DAIRY PRODUCT AND PROCESS
20170164645 ยท 2017-06-15
Inventors
- Ganugapati Vijaya Bhaskar (Palmerston North, NZ)
- Hongping Gao (Palmerston North, NZ)
- Rochelle Kathleen Donk (Palmerston North, NZ)
Cpc classification
A23L33/40
HUMAN NECESSITIES
A23V2002/00
HUMAN NECESSITIES
International classification
Abstract
The invention relates to a liquid nutritional composition comprising (a) 2-25% by weight of a calcium-depleted milk protein concentrate (MPC) that has undergone a heat treatment to at least 80.degree. C. and has between 15-45% by weight of the calcium removed; (b) 0-30% by weight fat; (c) 5-45% by weight carbohydrate; wherein the nutritional composition has a viscosity of less than 200 cP at a temperature of 20.degree. C. and shear rate of 100 s.sup.1, and has an energy density of at least 0.5 kcal/ml, and wherein protein provides 10-40% of the total energy content of the composition. Also provided is a powdered composition dispersible in water to form the liquid composition.
Claims
1-29. (canceled)
30. A liquid nutritional composition comprising (a) 5-25% by weight of a calcium-depleted milk protein concentrate (MPC) that has undergone a heat treatment to at least 80 C. and has between 15-45% by weight of the calcium removed; (b) 0-30% by weight fat; (c) 5-45% by weight carbohydrate; wherein the nutritional composition has a viscosity of less than 200 cP at a temperature of 20 C. and shear rate of 100 s.sup.1, and has an energy density of at least 0.5 kcal/ml, and wherein protein provides 10-40% of the total energy content of the composition, and wherein the liquid nutritional composition has been heat treated to inhibit microbiological activity.

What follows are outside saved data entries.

import Literature.NumberTheory.Automorphic.LocalLanglandsGLProofs
import Literature.NumberTheory.Automorphic.RankinSelbergLocalGLOne
import Literature.NumberTheory.Automorphic.WhittakerTwistedJacquet
import Literature.NumberTheory.Automorphic.LocalConstantsUniqueness
import Literature.NumberTheory.Automorphic.GKModulesAdmissible
import Literature.NumberTheory.GaloisRepresentations.LocalClassFieldTheoryGL1Proofs
import Literature.NumberTheory.GaloisRepresentations.WeilGroupProofs
import HarnessLib

/-!
# The local Langlands correspondence for `GL₁` (and `GL₀`) on isomorphism classes

Topic `Literature/NumberTheory/Automorphic`, companion of `LocalLanglandsGL` (statement **lang.S09**:
the property `IsLocalLanglandsGL F … d 𝓔 rec` of a family
`rec_n : Irr(GL_n(F)) → {Frobenius-semisimple n-dimensional Weil–Deligne representations}/≅`,
Harris–Taylor 2001, Thm. A; Henniart 2000, Thm. 1.2) and of `LocalLanglandsDatum`.

Let `F` be a non-archimedean local field and `d` a local Artin datum (`LocalArtinData F`,
`artin : W_F →* Fˣ`).  This file settles the part of lang.S09 that does not involve `GL_n` for
`n ≥ 2`, unconditionally, in the exact vocabulary of `IsLocalLanglandsGL`:

* **Automorphic side.** An irreducible smooth representation `π` of `GL₁(F)` (a `SmoothIrrep`, on
  a space `V : Type`) is a line (`finrank_eq_one_of_isIrreducible_of_le_one`, proved in
  `WhittakerTwistedJacquet` by Schur's lemma in countable dimension), on which `GL₁(F)` acts through
  a unique continuous quasi-character: `π(g) = χ_π(det g)` (`SmoothIrrep.existsUnique_quasiChar`;
  continuity because `χ_π ∘ det` is trivial on the open stabiliser of a non-zero vector).  Hence
  `[π] ↦ χ_π` is a bijection `Irr(GL₁(F)) ≃ (Fˣ →ₜ* ℂˣ)` (`IrrClass.quasiChar`,
  `IrrClass.quasiChar_bijective`), with inverse `χ ↦ [χ ∘ det]` (`SmoothIrrep.ofQuasiChar`, smooth by
  `isOpen_ker_quasiChar_holds`).  (Bushnell–Henniart 2006, §1.5.)
* **Galois side.** A Weil–Deligne representation on a complex line is `(χ ∘ artin, N = 0)` for a
  unique quasi-character `χ` (`WeilDeligneRep.existsUnique_isEquivalent_ofQuasiChar`): a nilpotent
  scalar vanishes, `W_F` acts through a character which is continuous since it is trivial on an open
  subgroup of inertia (`WeilGroup.isTopologicalGroup_holds`), and continuous characters of `W_F` are
  `χ ∘ artin` by local class field theory for `GL₁` (`LocalArtinData.recGL1_bijective_holds`).
  (Tate, Corvallis 1979, (1.4.5), (2.1), (4.1.3).)
* **The reciprocity map** `recGLOne hns d : Irr(GL₁(F)) → {1-dim Frobenius-semisimple WD reps}/≅`,
  `[π] ↦ [(χ_π ∘ artin, 0)]` realised on the fixed line `Fin 1 → ℂ` (`WeilDeligneRep.ofQuasiCharOn`),
  satisfies every degree-`1` clause of `IsLocalLanglandsGL`: it is a bijection (`recGLOne_bijective`,
  clause `bijective 1`), it is local class field theory (`recGLOne_gl_one`, clause `gl_one`), it is
  compatible with central characters (`recGLOne_centralChar`, clause `centralChar 1`) and with twists
  (`recGLOne_twist`, clause `twist 1`).  In degree `0` both sides are singletons
  (`IrrClass.subsingleton_glZero`, `subsingleton_frobSemisimpleWDSetoid_zero`); the unique map
  `recGLZero` is a bijection and the clauses `centralChar 0`, `twist 0` hold for any `rec₀`
  (`centralChar_glZero`, `twist_glZero`).  (The `L`/`ε` clauses of pairs require `0 < m < n`, so
  they first appear for `GL₂ × GL₁`.)
* **Uniqueness.** Every local Langlands correspondence restricts to these maps:
  `IsLocalLanglandsGL F … d 𝓔 rec → rec 1 = recGLOne hns d ∧ rec 0 = recGLZero`
  (`IsLocalLanglandsGL.rec_one_eq_recGLOne`, `IsLocalLanglandsGL.rec_zero_eq_recGLZero`): clause
  `gl_one` pins `rec₁` on every class.  (Harris–Taylor 2001, Thm. A (i): "`rec_K` restricted to
  `GL₁` is local class field theory".)

Supporting generalities (proved here, no named facts): an endomorphism of a line is a scalar
(`Module.End.exists_eq_smul_id_of_finrank_eq_one`), a representation on a line is a character
(`Representation.existsUnique_character_of_finrank_eq_one`), a homomorphism of topological groups
with open kernel is continuous (`continuous_monoidHom_of_isOpen_ker`), `GL₁(R) = Rˣ` via
`det`/`scalar` (`scalar_det_fin_one`), conjugation invariance of `det ρ(w)` under isomorphism of
Weil–Deligne representations (`WeilDeligneRep.IsEquivalent.det_ρ_eq`), and `⊗` of Weil–Deligne
representations is compatible with isomorphisms on the left (`WeilDeligneRep.Equiv.tprodLeft`) and
multiplies quasi-characters (`WeilDeligneRep.ofQuasiCharOnTprodEquiv`).

## Mathlib / tree declarations used rather than redefined

Mathlib: `Representation.Equiv` (`Equiv.mk`), `Representation.IsIrreducible`, `finrank_eq_one_iff'`,
`LinearEquiv.ofFinrankEq`, `LinearMap.det_conj`, `LinearMap.det_smul`,
`LinearMap.det_eq_one_of_finrank_eq_zero`, `Module.End.IsSemisimple_smul`, `continuous_of_continuousAt_one`,
`Continuous.units_map`, `Matrix.GeneralLinearGroup.scalar`/`det`, `TensorProduct.congr`/`rid`,
`Quotient.out` API.  Tree: `SmoothIrrep`, `IrrClass` (`IrreducibleClasses`), `glOneRep`,
`isSmooth_glOneRep` (`RankinSelbergLocal(GLOne)`), `finrank_eq_one_of_isIrreducible_of_le_one`
(`WhittakerTwistedJacquet`), `WeilDeligneRep.ofQuasiChar`, `tprod`, `charDet` (`LocalConstants`,
`LocalLanglandsGL`), `WeilDeligneRep.isEquivalent_of_subsingleton` (`LocalConstantsUniqueness`),
`isIrreducible_trivial_self` (`GKModulesAdmissible`), and the discharged named facts
`isOpen_ker_quasiChar_holds`, `LocalArtinData.recGL1_bijective_holds`,
`WeilGroup.isTopologicalGroup_holds`.  Nothing here is a named fact; every declaration is proved.
The no-small-subgroups fact enters only as the explicit hypothesis `hns` carried by
`WeilDeligneRep.ofQuasiChar` (as in `IsLocalLanglandsGL`), never as an assumption of a theorem's truth.

## Design notes

* `recGLOne` needs Weil–Deligne representations on the FIXED space `Fin 1 → ℂ` (the setoid
  `frobSemisimpleWDSetoid F 1`), while `WeilDeligneRep.ofQuasiChar` lives on `ℂ`; the general
  `WeilDeligneRep.ofQuasiCharOn V` (scalar action of `χ ∘ artin` on any `V`) bridges the two
  (`ofQuasiCharOn_complex : ofQuasiCharOn ℂ hns d χ = ofQuasiChar hns d χ` by `rfl`,
  `ofQuasiCharOnEquiv` along any linear isomorphism).
* `IrrClass.quasiChar` is `Quotient.lift` of the chosen character of a representative, well defined
  by transport of the defining identity along an isomorphism (`SmoothIrrep.quasiChar_transport`).
* `F : Type*` throughout, except in the uniqueness section where `IsLocalLanglandsGL` forces
  `F : Type`.

## References

* M. Harris, R. Taylor, *The geometry and cohomology of some simple Shimura varieties*, Ann. of
  Math. Stud. 151 (2001), Thm. A (i), (ii), (iv). [HarrisTaylorAMS2001]
* G. Henniart, *Une preuve simple des conjectures de Langlands pour GL(n) sur un corps p-adique*,
  Invent. Math. 139 (2000), Thm. 1.2. [HenniartInventiones2000]
* J. Tate, *Number theoretic background*, Proc. Sympos. Pure Math. XXXIII (Corvallis 1977), Part 2,
  AMS 1979, (1.4.5), (2.1), (4.1.3), (4.1.5). [Corvallis1979]
* C. J. Bushnell, G. Henniart, *The local Langlands conjecture for `GL(2)`*, Grundlehren 335 (2006),
  §1.5 (characters of `F^×`), §9.1 (twisting), §33 (the correspondence in dimension one).
  [BushnellHenniart2006]
-/

noncomputable section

31. A composition as claimed in claim 30 wherein the liquid nutritional composition is heated to a temperature above 100 C.
32. A composition as claimed in claim 30 wherein the composition comprises 4-25% by weight of heat-treated calcium depleted MPC.

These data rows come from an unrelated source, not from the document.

/-- **`inv_w (loc_w (κₙ(b) ∪ ψ)) = ψ(c_w)` at a real place `w` where `b <_w 0`.**  For the
non-trivial element `c` of `Γ_{K_w}` (a real place: `exists_ne_one_absoluteGaloisGroup_of_isReal`) and
`c_w = res c ∈ Γ_K` its image: the archimedean invariant of the localisation of the cyclic class
`κₙ(b) ∪ [ψ·id]` is `ψ(c_w)` (an element of `{0, n/2}`, `c_w² = 1`).  This is Serre's
`inv(χ, b) = χ((b, L/K))` at `K_w = ℝ` with `(b, ℂ/ℝ) =` complex conjugation for `b < 0`; see the
module docstring for the cocycle computation. [cite: SerreLocalFields1979, XIV §1 Prop. 3]
[cite: NeukirchANT1999, Ch. VI §5 Prop. (5.6)] -/
theorem archimedeanInvariantMap_localization_cupProduct_δ₀_of_neg {w : InfinitePlace K} (hw : w.IsReal)
    (ψ : CyclicCharacter (absoluteGaloisGroup K) n) (b : K) (hb : b ≠ 0)
    (hneg : InfinitePlace.Completion.extensionEmbeddingOfIsReal hw (algebraMap K w.Completion b) < 0)
    {c : absoluteGaloisGroup (Place.Completion (K := K) (Sum.inl w))} (hc : c ≠ 1) :
    haveI : CompactSpace (absoluteGaloisGroup K) := absoluteGaloisGroup_compactSpace K
    haveI : CompactSpace (absoluteGaloisGroup (Place.Completion (K := K) (Sum.inl w))) :=
      absoluteGaloisGroup_compactSpace _
    archimedeanInvariantMap K n w (galoisCohomology.localization (mu K n) (Sum.inl w) 2
      (((mu K n).tateDualPairing n).cupProduct
        ((isSES_kummer K n (NeZero.pos n)).δ₀ (baseUnitsInvariant K b hb))
        (oneCocycleClass _ (scalarCocycle ψ)))) =
      ψ (absGaloisRestrict K (Place.Completion (K := K) (Sum.inl w)) c) := by
  classical
  haveI : CompactSpace (absoluteGaloisGroup K) := absoluteGaloisGroup_compactSpace K
  haveI : CompactSpace (absoluteGaloisGroup (Place.Completion (K := K) (Sum.inl w))) :=
    absoluteGaloisGroup_compactSpace _
  haveI := finite_absoluteGaloisGroup_placeCompletion_inl K w
  haveI : CharZero (Place.Completion (K := K) (Sum.inl w)) :=
    charZero_of_injective_algebraMap (algebraMap K _).injective
  haveI : IsGalois (Place.Completion (K := K) (Sum.inl w)) (AlgebraicClosure (Place.Completion (K := K) (Sum.inl w))) := {}
  have hG := natCard_absoluteGaloisGroup_placeCompletion_inl_le_two K w
  have hn : 0 < n := NeZero.pos n
  set res := absGaloisRestrict K (Place.Completion (K := K) (Sum.inl w)) with hres
  set cK : absoluteGaloisGroup K := res c with hcK
  -- an `n`-th root `wr` of `b` in `K̄ˣ` (additive notation)
  set u := baseUnitsInvariant K b hb with hu
  obtain ⟨wr, hwr⟩ := (isSES_kummer K n hn).surjective (u : UnitsCarrier K)
  have hwinv : (kummerπ K n).hom wr ∈ (units K).toTopRep.ρ.invariants := by rw [hwr]; exact u.2
  set f := (isSES_kummer K n hn).δ₀Cocycle wr hwinv with hf
  set g := scalarCocycle ψ with hg
  -- the cup-product cocycle `(σ, τ) ↦ (ψ τ) · f σ` and its pull-back to `Γ_{K_w}`
  set C := ((mu K n).tateDualPairing n).cupCocycle f g with hCdef
  have hC : ∀ σ τ, C.1 (σ, τ) = (((ψ τ).val : ℤ)) • f.1 σ := by
    intro σ τ
    rw [hCdef, ContPairing.cupCocycle_apply_eq_smul, ContinuousRep.toTopRep_ρ_apply]
    have hgτ : (mu K n).tateDual n σ (g.1 τ) = g.1 τ := tateDual_scalarEnd K σ (ψ τ)
    rw [hgτ]
    change g.1 τ (f.1 σ) = _
    rw [hg, scalarCocycle_apply]
    rfl
  set P : contTwoCocycles ((mu K n).toLocal (Sum.inl w)).toTopRep := contTwoCocycles.pullback res
    (TopRep.ofHom ⟨ContinuousLinearMap.id ℤ (MuCarrier K n), fun _ => rfl⟩) C with hPdef
  have hP : ∀ x y, P.1 (x, y) = C.1 (res x, res y) := fun _ _ => rfl
  -- the localisation as the class of the pulled-back cocycle, and its diagonal
  have hloc : galoisCohomology.localization (mu K n) (Sum.inl w) 2
      (((mu K n).tateDualPairing n).cupProduct
        ((isSES_kummer K n hn).δ₀ (baseUnitsInvariant K b hb)) (oneCocycleClass _ g)) =
      twoCocycleClass ((mu K n).toLocal (Sum.inl w)).toTopRep P := by
    rw [← hu, (isSES_kummer K n hn).δ₀_apply_eq u wr hwr, ← hf,
      ContPairing.cupProduct_oneCocycleClass_eq_twoCocycleClass, ← hCdef, hPdef]
    exact map_twoCocycleClass (Y := ((mu K n).toLocal (Sum.inl w)).toTopRep) (mu K n).toTopRep res
      (TopRep.ofHom ⟨ContinuousLinearMap.id ℤ (MuCarrier K n), fun _ => rfl⟩) C
  rw [hloc, archimedeanInvariantMap_twoCocycleClass (K := K) (n := n) (w := w) P,
    twoCocycleDiagonal_of_ne_one (X := ((mu K n).toLocal (Sum.inl w)).toTopRep) hG hc P, hP, hP, map_one,
    ← hcK, hC, hC, ψ.map_one, ZMod.val_zero, Nat.cast_zero, zero_smul, add_zero]
  -- `ψ cK` is `2`-torsion
  have hc2 : c * c = 1 := mul_self_eq_one_of_natCard_le_two hG c
  have hψ2 : 2 • ψ cK = 0 := by
    rw [two_nsmul, ← ψ.map_mul, hcK, ← map_mul, hc2, map_one, ψ.map_one]
  by_cases hψ0 : ψ cK = 0
  · rw [hψ0, ZMod.val_zero, Nat.cast_zero, zero_smul, map_zero]
  obtain ⟨hψ, n2⟩ := ZMod.eq_natCast_div_two_of_two_nsmul_eq_zero (ψ cK) hψ2 hψ0
  have hval : (ψ cK).val = n / 2 := by
    rw [hψ, ZMod.val_natCast, Nat.mod_eq_of_lt (Nat.div_lt_self hn one_lt_two)]
  rw [hval, natCast_zsmul, hψ]
  -- the diagonal `D = (n/2) • f cK` has `muVal D = (c γ)/γ`, `γ = β^{n/2}`, `γ² = b`
  set β : (AlgebraicClosure K)ˣ := unitsVal K wr with hβ
  have hβn : β ^ n = unitsVal K (u : UnitsCarrier K) := by
    rw [hβ, ← hwr, kummerπ_hom_apply, unitsVal_zsmul, zpow_natCast]
  have hβnK : ((β ^ n : (AlgebraicClosure K)ˣ) : AlgebraicClosure K) = algebraMap K (AlgebraicClosure K) b := by
    rw [hβn, hu, coe_unitsVal_baseUnitsInvariant]
  have hfval : muVal K n (f.1 cK) = cK • β / β := by
    have h := congrArg (unitsVal K) ((isSES_kummer K n hn).f_δ₀Cocycle_apply wr hwinv cK)
    rw [unitsVal_kummerι] at h
    rw [h, sub_eq_add_neg, unitsVal_add, unitsVal_apply, div_eq_mul_inv]
    rfl
  set γ : (AlgebraicClosure K)ˣ := β ^ (n / 2) with hγ
  have hγ2 : γ ^ 2 = β ^ n := by
    rw [hγ, ← pow_mul, Nat.div_mul_cancel n2]
  have hD : muVal K n ((n / 2) • f.1 cK) = cK • γ / γ := by
    rw [muVal_nsmul, hfval, div_pow, hγ, smul_pow']
  -- `(cγ/γ)² = 1`: `β^n = b` is `Γ_K`-invariant
  have hinv : cK • (β ^ n) = β ^ n := by
    rw [hβn, ← unitsVal_apply]
    exact congrArg (unitsVal K) (u.2 cK)
  have hsq : (cK • γ / γ) ^ 2 = 1 := by
    rw [div_pow, ← smul_pow', hγ2, hinv, div_self']
  -- `cγ ≠ γ`: otherwise `γ` lands in `K_w` and `b = γ²` would be a square of `K_w ≅ ℝ`
  have hne : cK • γ / γ ≠ 1 := by
    intro h1
    rw [div_eq_one] at h1
    -- `ι γ` is fixed by `Γ_{K_w} = {1, c}`
    set ι := absClosureEmbedding K (Place.Completion (K := K) (Sum.inl w)) with hι
    have hfix : ∀ σ : absoluteGaloisGroup (Place.Completion (K := K) (Sum.inl w)),
        σ • ι (γ : AlgebraicClosure K) = ι (γ : AlgebraicClosure K) := by
      intro σ
      rcases eq_or_ne σ 1 with rfl | hσ
      · rw [one_smul]
      · obtain rfl : σ = c := eq_of_ne_one_of_natCard_le_two hG hσ hc
        rw [← absGaloisRestrict_apply_smul, ← hres, ← hcK, ← Units.coe_smul, h1]
    obtain ⟨z, hz⟩ := (InfiniteGalois.mem_range_algebraMap_iff_fixed (ι (γ : AlgebraicClosure K))).mpr
      fun σ => hfix σ
    -- `z² = b` in `K_w`
    have hz2 : z ^ 2 = algebraMap K (Place.Completion (K := K) (Sum.inl w)) b := by
      apply (algebraMap (Place.Completion (K := K) (Sum.inl w))
        (AlgebraicClosure (Place.Completion (K := K) (Sum.inl w)))).injective
      rw [map_pow, hz, ← map_pow, ← Units.val_pow_eq_pow_val, hγ2, hβnK, AlgHom.commutes,
        IsScalarTower.algebraMap_apply K (Place.Completion (K := K) (Sum.inl w))
          (AlgebraicClosure (Place.Completion (K := K) (Sum.inl w)))]
    obtain ⟨z', hz2'⟩ : ∃ z' : w.Completion, z' ^ 2 = algebraMap K w.Completion b := ⟨z, hz2⟩
    have h0 : 0 ≤ InfinitePlace.Completion.extensionEmbeddingOfIsReal hw (algebraMap K w.Completion b) := by
      rw [← hz2', map_pow]
      exact sq_nonneg _
    exact absurd hneg (not_lt.mpr h0)
  have hm1 : cK • γ / γ = -1 := units_eq_neg_one_of_sq_eq_one hsq hne
  -- hence `D ≠ 0`, `2 • D = 0`, and the invariant is `n/2`
  have hD0 : (n / 2) • f.1 cK ≠ 0 := by
    intro h0
    have h := congrArg (muVal K n) h0
    rw [hD, hm1, muVal_zero] at h
    exact neg_one_ne_one_units (AlgebraicClosure K) h
  have hD2 : 2 • ((n / 2) • f.1 cK) = 0 := by
    rw [← mul_nsmul', Nat.mul_div_cancel' n2]
    apply muVal_injective K n
    rw [muVal_nsmul, muVal_pow_eq_one, muVal_zero]
  exact AddEquiv.apply_eq_natCast_div_two (muCarrierZModEquiv K n) hD2 hD0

33. A composition as claimed in claim 30 wherein the composition comprises 5-25% by weight of fat.
34. A composition as claimed in claim 30 wherein the carbohydrate content is 5-40% by weight.

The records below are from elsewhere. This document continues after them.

omit hp in
/-- **`#α ≥ 2` when `b < 0`**: on `E_{A,B}` with `B < 0` the classes `1` and `[B]` differ (`B` is not a
square). [cite: SilvermanTate2015, §3.5 (α(T) = b mod squares)] -/
theorem two_le_natCard_range_of_neg {A B : ℤ} (hAB : B * (A ^ 2 - 4 * B) ≠ 0) (hB : B < 0) :
    2 ≤ Nat.card (Set.range (⟨0, (A : ℚ), 0, (B : ℚ), 0⟩ : WeierstrassCurve ℚ).xSqClass) := by
  haveI := isElliptic_mk_of_ne_zero (F := ℚ) hAB
  obtain ⟨hfin, -⟩ := natCard_range_xSqClass_le (a := A) (b := B) hAB
  set W := (⟨0, (A : ℚ), 0, (B : ℚ), 0⟩ : WeierstrassCurve ℚ) with hW
  have h1 : (1 : SqUnits ℚ) ∈ Set.range W.xSqClass := ⟨0, xSqClass_zero W⟩
  have hT : sqClass W.a₄ ∈ Set.range W.xSqClass := ⟨W.twoTorsionPoint, xSqClass_twoTorsionPoint W⟩
  have hne : (1 : SqUnits ℚ) ≠ sqClass W.a₄ := by
    intro h
    have ha₄ : W.a₄ = (B : ℚ) := rfl
    rw [ha₄] at h
    have hB0 : (B : ℚ) ≠ 0 := by exact_mod_cast left_ne_zero_of_mul hAB
    obtain ⟨u, hu⟩ := (sqClass_eq_one_iff hB0).mp h.symm
    have hBq : (B : ℚ) < 0 := by exact_mod_cast hB
    nlinarith [sq_nonneg u]
  rw [Nat.card_coe_set_eq]
  exact (Set.one_lt_ncard hfin).mpr ⟨1, h1, sqClass W.a₄, hT, hne⟩

/-- **`Ш(E'_m/ℚ)[φ] = 0`** as `Ш(E'_m) ∩ im Ξ = ⊥`: `2^{dim S^{(φ)}} = 2 = #ᾱ · #Ш[Ξ]` with `#ᾱ ≥ 2`.
[cite: SilvermanAEC2009, Thm. X.4.2(a) and Prop. X.4.9] -/
theorem sha_inf_range_eq_bot (hpm : (p : ℤ) = m ^ 2 + 4) (hm : Odd m)
    [hE : (⟨0, ((-2 * m : ℤ) : ℚ), 0, ((p : ℤ) : ℚ), 0⟩ : WeierstrassCurve ℚ).IsElliptic] :
    (⟨0, ((-2 * m : ℤ) : ℚ), 0, ((p : ℤ) : ℚ), 0⟩ : WeierstrassCurve ℚ).sha ⊓
      (⟨0, ((-2 * m : ℤ) : ℚ), 0, ((p : ℤ) : ℚ), 0⟩ : WeierstrassCurve ℚ).twoIsogenyTorsorHom.range = ⊥ := by
  have key := two_pow_twoIsogenySelmerRank'_eq_natCard_mul (a := -2 * m) (b := (p : ℤ)) (hab hpm)
  rw [selmerRank'_blind_eq hpm hm, pow_one] at key
  have hx := two_le_natCard_range_of_neg (A := -2 * (-2 * m)) (B := (-2 * m) ^ 2 - 4 * (p : ℤ))
    (twoIsogenyCodomain_ne_zero (hab hpm)) (by rw [disc_eq hpm]; norm_num)
  have hx2 := le_antisymm (Nat.le_of_dvd two_pos ⟨_, key⟩) hx
  rw [hx2] at key
  rw [← AddSubgroup.card_eq_one]
  omega

/-- **`Ш(E_m/ℚ)[φ̂] = 0`** (for the half-model `V₀ = sourceCurve m`, `V₀' = E'_m` literally) as
`Ш(V₀) ∩ im Ξ₀ = ⊥`: `2^{dim S^{(φ̂)}} = 2 = #α · #Ш[Ξ₀]` with `#α ≥ 2`. [cite: SilvermanAEC2009, Thm. X.4.2(a) and Prop. X.4.9] -/
theorem sha_halfModel_inf_range_eq_bot (hpm : (p : ℤ) = m ^ 2 + 4)
    [hV₀ : (⟨0, -((-2 * m : ℤ) : ℚ) / 2, 0, (((-2 * m : ℤ) : ℚ) ^ 2 - 4 * ((p : ℤ) : ℚ)) / 16, 0⟩ :
      WeierstrassCurve ℚ).IsElliptic] :
    (⟨0, -((-2 * m : ℤ) : ℚ) / 2, 0, (((-2 * m : ℤ) : ℚ) ^ 2 - 4 * ((p : ℤ) : ℚ)) / 16, 0⟩ : WeierstrassCurve ℚ).sha ⊓
      (⟨0, -((-2 * m : ℤ) : ℚ) / 2, 0, (((-2 * m : ℤ) : ℚ) ^ 2 - 4 * ((p : ℤ) : ℚ)) / 16, 0⟩ :
        WeierstrassCurve ℚ).twoIsogenyTorsorHom.range = ⊥ := by
  have key := two_pow_twoIsogenySelmerRank_eq_natCard_mul_halfModel (a := -2 * m) (b := (p : ℤ)) (hab hpm)
  rw [selmerRank_blind_eq hpm, pow_one] at key
  have hx := two_le_natCard_range_of_prime (A := -2 * m) (B := (p : ℤ)) (hab hpm) rfl
  have hx2 := le_antisymm (Nat.le_of_dvd two_pos ⟨_, key⟩) hx
  rw [hx2] at key
  rw [← AddSubgroup.card_eq_one]
  omega

/-- **`Ш(E'_m/ℚ)[2] = 0`** for every odd `m` with `m² + 4` prime: every `c ∈ Ш(E'_m/ℚ)` with `2c = 0` is
trivial (`Ш[φ] = 0` and `Ш'[φ̂] = 0` with `φ̂ ∘ φ = [2]`, the tree's `forall_mem_sha_two_smul_eq_zero_of_halfModel`).
[cite: SilvermanAEC2009, Example X.4.10 (method) with Thm. X.4.2(a)] -/
theorem sha_blind_two_torsion_eq_zero (hpm : (p : ℤ) = m ^ 2 + 4) (hm : Odd m) :
    ∀ c ∈ (⟨0, -2 * (m : ℚ), 0, (m : ℚ) ^ 2 + 4, 0⟩ : WeierstrassCurve ℚ).sha, 2 • c = 0 → c = 0 := by
  haveI hV₀ := isElliptic_halfModel (a := -2 * m) (b := (p : ℤ)) (hab hpm)
  haveI hE := isElliptic_mk_of_ne_zero (F := ℚ) (hab hpm)
  have h := forall_mem_sha_two_smul_eq_zero_of_halfModel (a := -2 * m) (b := (p : ℤ))
    (sha_halfModel_inf_range_eq_bot hpm) (sha_inf_range_eq_bot hpm hm)
  rw [lit_E hpm] at h
  exact h

/-- The same, by name: `Ш(blindCurve m/ℚ)[2] = 0`. [folklore] -/
theorem sha_blindCurve_two_torsion_eq_zero (hpm : (p : ℤ) = m ^ 2 + 4) (hm : Odd m) :
    ∀ c ∈ (blindCurve m).sha, 2 • c = 0 → c = 0 :=
  sha_blind_two_torsion_eq_zero hpm hm


/-! ## 5. The same descent read from the partner `E_m = sourceCurve m : y² = x³ + m x² − x`
(`(a, b) = (m, −1)`, `a² − 4b = m² + 4 = p`; its `2`-isogenous curve is `E'_m` LITERALLY) -/

omit hp in
/-- `b (a² − 4b) = −p ≠ 0` for `(a, b) = (m, −1)`. [folklore] -/
theorem hab₂ (m : ℤ) : (-1 : ℤ) * (m ^ 2 - 4 * (-1)) ≠ 0 := by nlinarith [sq_nonneg m]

35. A composition as claimed in claim 30 wherein the calcium depleted MPC has 25-40% of the calcium replaced with potassium or sodium.
36. A liquid nutritional composition as claimed in claim 30 comprising 4-15% by weight heat-treated calcium-depleted MPC, 10-35% carbohydrate and 5-15% fat, wherein the nutritional composition has a viscosity of less than 200 cP, an energy density of at least 0.5 kcal/ml, and wherein protein provides 10-40% of the total energy content of the composition, wherein the calcium-depleted MPC has undergone a heat treatment to at least 80 C. and has 25-35% of the calcium replaced by potassium or sodium.
37. A composition as claimed in claim 30 comprising 4-15% by weight heat-treated calcium-depleted MPC, 10-35% carbohydrate and 5-15% by weight fat, wherein the nutritional composition has a viscosity of less than 200 cP, an energy density of at least 1.5 kcal/ml, and wherein protein provides 10 30% of the total energy content of the composition, wherein the calcium-depleted MPC has undergone a heat treatment to at least 80 C. and has 25 35% of the calcium replaced by potassium or sodium.
38. A composition as claimed in claim 30, wherein the liquid nutritional compositions is heated at 140 C.-150 C. for 2-5 seconds or at 120 C.-130 C. for 10-20 minutes.
39. A liquid nutritional composition as claimed in claim 30, wherein the calcium removed from milk protein concentrate (MPC) has been replaced by sodium or potassium; and the energy density is at least 1.5 kcal/ml, and protein provides 10-30% of the total energy content of the composition.
40. A composition as claimed in claim 39 wherein the liquid nutritional composition is heated to a temperature above 100 C.
41. A composition as claimed in claim 39 wherein the composition comprises 4-20% by weight of heat-treated calcium depleted MPC.
42. A composition as claimed in claim 39 wherein the composition comprises 5-25% by weight of fat.
43. A composition as claimed in claim 39 wherein the calcium depleted MPC has 25-40% of the calcium replaced with potassium or sodium.
44. A composition as claimed in claim 39 wherein the MPC (on a moisture and fat-free basis) comprises at least 70% protein.
45. A composition as claimed in claim 39 wherein the calcium depletion of the MPC has been by cation exchange with the potassium or sodium.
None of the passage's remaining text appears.